■ Dataset entries
———

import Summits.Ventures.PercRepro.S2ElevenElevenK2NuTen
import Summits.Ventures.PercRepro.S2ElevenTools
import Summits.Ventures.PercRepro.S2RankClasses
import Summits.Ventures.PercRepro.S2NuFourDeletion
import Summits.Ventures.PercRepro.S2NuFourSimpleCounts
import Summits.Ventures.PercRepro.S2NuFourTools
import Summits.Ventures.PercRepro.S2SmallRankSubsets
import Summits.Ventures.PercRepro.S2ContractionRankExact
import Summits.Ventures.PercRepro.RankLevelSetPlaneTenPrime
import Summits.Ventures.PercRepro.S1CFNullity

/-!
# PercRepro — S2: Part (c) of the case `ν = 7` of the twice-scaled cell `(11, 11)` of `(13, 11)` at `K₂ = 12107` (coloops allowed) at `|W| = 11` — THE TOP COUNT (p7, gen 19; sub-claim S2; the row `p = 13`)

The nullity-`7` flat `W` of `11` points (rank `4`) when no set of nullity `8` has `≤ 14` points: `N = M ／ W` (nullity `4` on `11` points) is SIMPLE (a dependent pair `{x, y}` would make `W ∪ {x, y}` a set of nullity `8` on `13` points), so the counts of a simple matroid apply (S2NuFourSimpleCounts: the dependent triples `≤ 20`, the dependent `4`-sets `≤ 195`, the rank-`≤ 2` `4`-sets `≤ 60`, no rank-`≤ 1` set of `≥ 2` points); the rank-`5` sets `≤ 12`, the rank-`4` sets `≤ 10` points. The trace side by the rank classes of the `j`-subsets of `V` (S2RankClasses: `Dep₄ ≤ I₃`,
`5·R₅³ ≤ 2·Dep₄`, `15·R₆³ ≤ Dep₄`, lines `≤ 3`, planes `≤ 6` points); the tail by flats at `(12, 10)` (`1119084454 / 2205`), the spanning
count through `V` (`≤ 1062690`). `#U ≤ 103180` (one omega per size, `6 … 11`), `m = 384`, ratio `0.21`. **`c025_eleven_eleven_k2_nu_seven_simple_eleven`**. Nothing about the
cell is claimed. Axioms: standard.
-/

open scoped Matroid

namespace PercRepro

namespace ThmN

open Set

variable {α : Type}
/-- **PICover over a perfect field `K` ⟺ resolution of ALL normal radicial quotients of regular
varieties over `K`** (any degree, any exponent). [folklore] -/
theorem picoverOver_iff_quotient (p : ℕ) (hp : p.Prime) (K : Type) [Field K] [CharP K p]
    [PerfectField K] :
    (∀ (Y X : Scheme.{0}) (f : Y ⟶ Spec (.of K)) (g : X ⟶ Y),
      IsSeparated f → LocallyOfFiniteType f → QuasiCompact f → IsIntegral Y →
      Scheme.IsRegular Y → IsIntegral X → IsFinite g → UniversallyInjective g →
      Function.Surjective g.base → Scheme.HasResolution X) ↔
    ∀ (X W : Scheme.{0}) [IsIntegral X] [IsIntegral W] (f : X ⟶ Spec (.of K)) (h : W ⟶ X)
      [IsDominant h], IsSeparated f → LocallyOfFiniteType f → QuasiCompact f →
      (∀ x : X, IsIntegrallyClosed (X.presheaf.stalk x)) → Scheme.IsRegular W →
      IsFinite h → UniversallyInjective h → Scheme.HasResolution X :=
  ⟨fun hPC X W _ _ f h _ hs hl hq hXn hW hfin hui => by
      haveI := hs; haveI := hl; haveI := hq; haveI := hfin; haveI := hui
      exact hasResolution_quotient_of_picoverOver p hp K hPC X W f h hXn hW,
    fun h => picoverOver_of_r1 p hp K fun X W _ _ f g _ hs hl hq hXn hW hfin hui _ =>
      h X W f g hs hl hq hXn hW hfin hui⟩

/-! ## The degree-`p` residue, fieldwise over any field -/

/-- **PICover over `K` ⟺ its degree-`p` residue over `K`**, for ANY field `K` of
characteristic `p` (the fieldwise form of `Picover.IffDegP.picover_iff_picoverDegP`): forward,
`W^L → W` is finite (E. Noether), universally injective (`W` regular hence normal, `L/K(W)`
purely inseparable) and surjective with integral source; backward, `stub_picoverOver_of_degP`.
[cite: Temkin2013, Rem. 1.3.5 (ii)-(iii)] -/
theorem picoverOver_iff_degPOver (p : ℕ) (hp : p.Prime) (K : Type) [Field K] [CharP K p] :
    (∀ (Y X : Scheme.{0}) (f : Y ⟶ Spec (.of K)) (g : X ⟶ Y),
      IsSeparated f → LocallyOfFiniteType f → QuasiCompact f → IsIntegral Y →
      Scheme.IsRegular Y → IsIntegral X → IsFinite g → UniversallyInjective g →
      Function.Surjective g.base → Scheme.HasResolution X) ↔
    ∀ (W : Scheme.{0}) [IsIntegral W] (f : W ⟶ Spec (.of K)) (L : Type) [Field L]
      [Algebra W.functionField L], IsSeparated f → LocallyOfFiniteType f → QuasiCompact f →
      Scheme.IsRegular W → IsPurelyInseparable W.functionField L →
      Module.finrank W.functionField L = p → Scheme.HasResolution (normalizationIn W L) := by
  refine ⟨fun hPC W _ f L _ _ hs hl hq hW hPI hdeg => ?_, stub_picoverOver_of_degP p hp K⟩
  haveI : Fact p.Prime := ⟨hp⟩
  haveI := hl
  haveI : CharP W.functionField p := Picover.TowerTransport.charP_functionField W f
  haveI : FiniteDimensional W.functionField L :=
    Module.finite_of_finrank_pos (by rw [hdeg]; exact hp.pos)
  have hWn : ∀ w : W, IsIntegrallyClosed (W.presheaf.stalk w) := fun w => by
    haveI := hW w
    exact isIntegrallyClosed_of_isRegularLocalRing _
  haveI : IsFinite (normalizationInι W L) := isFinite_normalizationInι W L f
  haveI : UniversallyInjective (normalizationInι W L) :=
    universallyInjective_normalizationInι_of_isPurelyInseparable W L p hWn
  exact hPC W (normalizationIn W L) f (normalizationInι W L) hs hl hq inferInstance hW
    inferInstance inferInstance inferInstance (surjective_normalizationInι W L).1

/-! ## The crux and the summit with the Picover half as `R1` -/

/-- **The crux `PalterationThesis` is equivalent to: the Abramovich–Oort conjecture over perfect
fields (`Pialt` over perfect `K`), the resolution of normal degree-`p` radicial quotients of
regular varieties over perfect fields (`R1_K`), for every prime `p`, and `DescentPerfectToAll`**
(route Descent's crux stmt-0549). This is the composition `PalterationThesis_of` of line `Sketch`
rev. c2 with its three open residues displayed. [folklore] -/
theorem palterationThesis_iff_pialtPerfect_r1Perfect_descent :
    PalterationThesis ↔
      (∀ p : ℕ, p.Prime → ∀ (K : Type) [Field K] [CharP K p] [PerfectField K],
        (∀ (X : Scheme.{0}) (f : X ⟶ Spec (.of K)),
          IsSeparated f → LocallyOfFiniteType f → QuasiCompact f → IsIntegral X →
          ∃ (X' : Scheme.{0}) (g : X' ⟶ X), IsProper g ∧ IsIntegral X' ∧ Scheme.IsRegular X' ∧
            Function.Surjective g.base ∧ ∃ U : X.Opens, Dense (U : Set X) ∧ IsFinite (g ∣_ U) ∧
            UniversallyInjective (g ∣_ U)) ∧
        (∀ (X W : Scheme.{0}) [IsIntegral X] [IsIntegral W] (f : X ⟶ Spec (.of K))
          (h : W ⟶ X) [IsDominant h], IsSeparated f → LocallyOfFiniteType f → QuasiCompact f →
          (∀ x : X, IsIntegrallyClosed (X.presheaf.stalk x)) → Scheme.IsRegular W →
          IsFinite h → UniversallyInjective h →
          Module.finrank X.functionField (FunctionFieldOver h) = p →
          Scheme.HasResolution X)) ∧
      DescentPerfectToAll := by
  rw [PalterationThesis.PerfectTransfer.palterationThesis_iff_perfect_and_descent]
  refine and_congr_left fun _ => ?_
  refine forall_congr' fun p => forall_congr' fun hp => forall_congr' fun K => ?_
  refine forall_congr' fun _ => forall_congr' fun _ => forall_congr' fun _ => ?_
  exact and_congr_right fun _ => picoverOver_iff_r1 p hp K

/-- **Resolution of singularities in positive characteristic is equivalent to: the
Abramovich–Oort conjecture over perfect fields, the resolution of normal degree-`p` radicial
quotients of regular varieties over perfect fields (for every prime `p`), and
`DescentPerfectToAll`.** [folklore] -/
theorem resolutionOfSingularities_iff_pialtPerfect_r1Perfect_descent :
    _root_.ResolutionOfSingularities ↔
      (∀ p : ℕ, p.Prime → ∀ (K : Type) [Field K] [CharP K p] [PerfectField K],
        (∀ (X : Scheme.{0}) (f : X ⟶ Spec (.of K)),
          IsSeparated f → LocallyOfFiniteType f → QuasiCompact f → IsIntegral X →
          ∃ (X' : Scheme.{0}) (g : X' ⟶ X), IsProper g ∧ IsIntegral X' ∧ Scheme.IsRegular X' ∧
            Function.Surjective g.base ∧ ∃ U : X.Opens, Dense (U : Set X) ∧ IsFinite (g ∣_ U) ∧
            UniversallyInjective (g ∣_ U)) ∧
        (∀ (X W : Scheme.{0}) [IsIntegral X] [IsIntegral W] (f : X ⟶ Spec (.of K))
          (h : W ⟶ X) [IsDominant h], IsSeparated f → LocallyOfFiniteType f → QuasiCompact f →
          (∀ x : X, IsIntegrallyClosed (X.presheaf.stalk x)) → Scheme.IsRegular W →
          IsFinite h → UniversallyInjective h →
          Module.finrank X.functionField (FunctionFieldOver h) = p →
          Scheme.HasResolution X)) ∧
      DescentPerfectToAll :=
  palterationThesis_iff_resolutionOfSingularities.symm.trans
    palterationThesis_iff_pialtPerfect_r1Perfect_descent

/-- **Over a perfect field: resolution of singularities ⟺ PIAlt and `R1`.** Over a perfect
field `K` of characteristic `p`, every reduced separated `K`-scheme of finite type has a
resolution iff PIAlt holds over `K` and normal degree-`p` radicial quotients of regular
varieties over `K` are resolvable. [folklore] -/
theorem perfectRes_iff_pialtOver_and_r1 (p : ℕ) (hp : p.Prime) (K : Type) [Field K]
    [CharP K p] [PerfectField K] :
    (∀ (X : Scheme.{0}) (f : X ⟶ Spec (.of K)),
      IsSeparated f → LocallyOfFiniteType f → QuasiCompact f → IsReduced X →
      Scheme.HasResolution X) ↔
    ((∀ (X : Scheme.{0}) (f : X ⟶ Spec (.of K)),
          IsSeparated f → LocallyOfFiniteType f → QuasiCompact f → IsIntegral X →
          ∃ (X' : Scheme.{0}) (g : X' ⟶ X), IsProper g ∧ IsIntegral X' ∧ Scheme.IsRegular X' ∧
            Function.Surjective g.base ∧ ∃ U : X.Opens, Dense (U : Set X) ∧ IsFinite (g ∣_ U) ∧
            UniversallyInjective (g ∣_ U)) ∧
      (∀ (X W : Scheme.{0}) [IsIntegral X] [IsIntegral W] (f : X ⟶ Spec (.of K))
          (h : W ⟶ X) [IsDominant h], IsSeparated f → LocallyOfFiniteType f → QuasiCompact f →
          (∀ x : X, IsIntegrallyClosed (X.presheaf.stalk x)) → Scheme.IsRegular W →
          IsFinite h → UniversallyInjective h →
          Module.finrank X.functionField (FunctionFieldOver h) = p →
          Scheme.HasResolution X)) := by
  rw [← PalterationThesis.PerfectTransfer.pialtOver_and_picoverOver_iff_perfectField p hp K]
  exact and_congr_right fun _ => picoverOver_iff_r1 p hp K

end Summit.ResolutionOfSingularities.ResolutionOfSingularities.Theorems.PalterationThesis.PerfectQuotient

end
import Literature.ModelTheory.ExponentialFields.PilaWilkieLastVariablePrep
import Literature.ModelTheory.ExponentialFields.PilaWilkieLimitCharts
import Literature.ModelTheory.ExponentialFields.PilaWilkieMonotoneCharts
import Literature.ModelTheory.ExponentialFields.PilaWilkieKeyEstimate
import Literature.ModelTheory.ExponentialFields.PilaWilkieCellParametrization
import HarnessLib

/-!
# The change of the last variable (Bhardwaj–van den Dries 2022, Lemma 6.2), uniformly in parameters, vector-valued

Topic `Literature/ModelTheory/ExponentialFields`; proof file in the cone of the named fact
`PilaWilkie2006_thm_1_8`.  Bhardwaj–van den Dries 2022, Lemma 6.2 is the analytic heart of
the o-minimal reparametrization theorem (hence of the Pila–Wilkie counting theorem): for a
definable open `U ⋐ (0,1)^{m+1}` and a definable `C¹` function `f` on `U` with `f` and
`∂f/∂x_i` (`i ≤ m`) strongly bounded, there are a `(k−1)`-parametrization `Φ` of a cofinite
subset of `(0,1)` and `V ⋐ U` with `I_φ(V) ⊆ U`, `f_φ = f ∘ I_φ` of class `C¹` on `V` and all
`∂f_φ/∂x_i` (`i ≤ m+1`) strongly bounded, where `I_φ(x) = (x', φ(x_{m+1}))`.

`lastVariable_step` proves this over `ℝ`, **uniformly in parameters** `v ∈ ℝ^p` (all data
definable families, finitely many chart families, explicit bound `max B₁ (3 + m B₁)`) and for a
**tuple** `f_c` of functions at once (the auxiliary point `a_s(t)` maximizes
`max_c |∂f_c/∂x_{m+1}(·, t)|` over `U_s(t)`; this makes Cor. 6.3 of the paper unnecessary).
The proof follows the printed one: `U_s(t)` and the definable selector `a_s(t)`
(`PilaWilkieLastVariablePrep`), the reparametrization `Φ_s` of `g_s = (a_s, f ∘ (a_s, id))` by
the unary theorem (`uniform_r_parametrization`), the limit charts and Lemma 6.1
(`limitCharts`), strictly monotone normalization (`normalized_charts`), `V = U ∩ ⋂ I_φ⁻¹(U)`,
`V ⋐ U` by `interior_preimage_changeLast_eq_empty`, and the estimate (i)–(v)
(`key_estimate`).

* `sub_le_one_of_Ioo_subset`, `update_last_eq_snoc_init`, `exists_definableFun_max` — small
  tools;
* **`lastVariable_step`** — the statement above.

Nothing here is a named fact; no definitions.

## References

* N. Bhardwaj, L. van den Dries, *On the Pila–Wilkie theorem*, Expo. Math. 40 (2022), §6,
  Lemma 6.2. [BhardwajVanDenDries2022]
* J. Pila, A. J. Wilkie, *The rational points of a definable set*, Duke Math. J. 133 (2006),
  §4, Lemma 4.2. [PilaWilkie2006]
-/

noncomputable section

———

■ What to do
Set down exactly, and only, the lines from the one containing "## References" through the final line of the entries above.

■ Response for this exercise
## References

* N. Bhardwaj, L. van den Dries, *On the Pila–Wilkie theorem*, Expo. Math. 40 (2022), §6,
  Lemma 6.2. [BhardwajVanDenDries2022]
* J. Pila, A. J. Wilkie, *The rational points of a definable set*, Duke Math. J. 133 (2006),
  §4, Lemma 4.2. [PilaWilkie2006]
-/

noncomputable section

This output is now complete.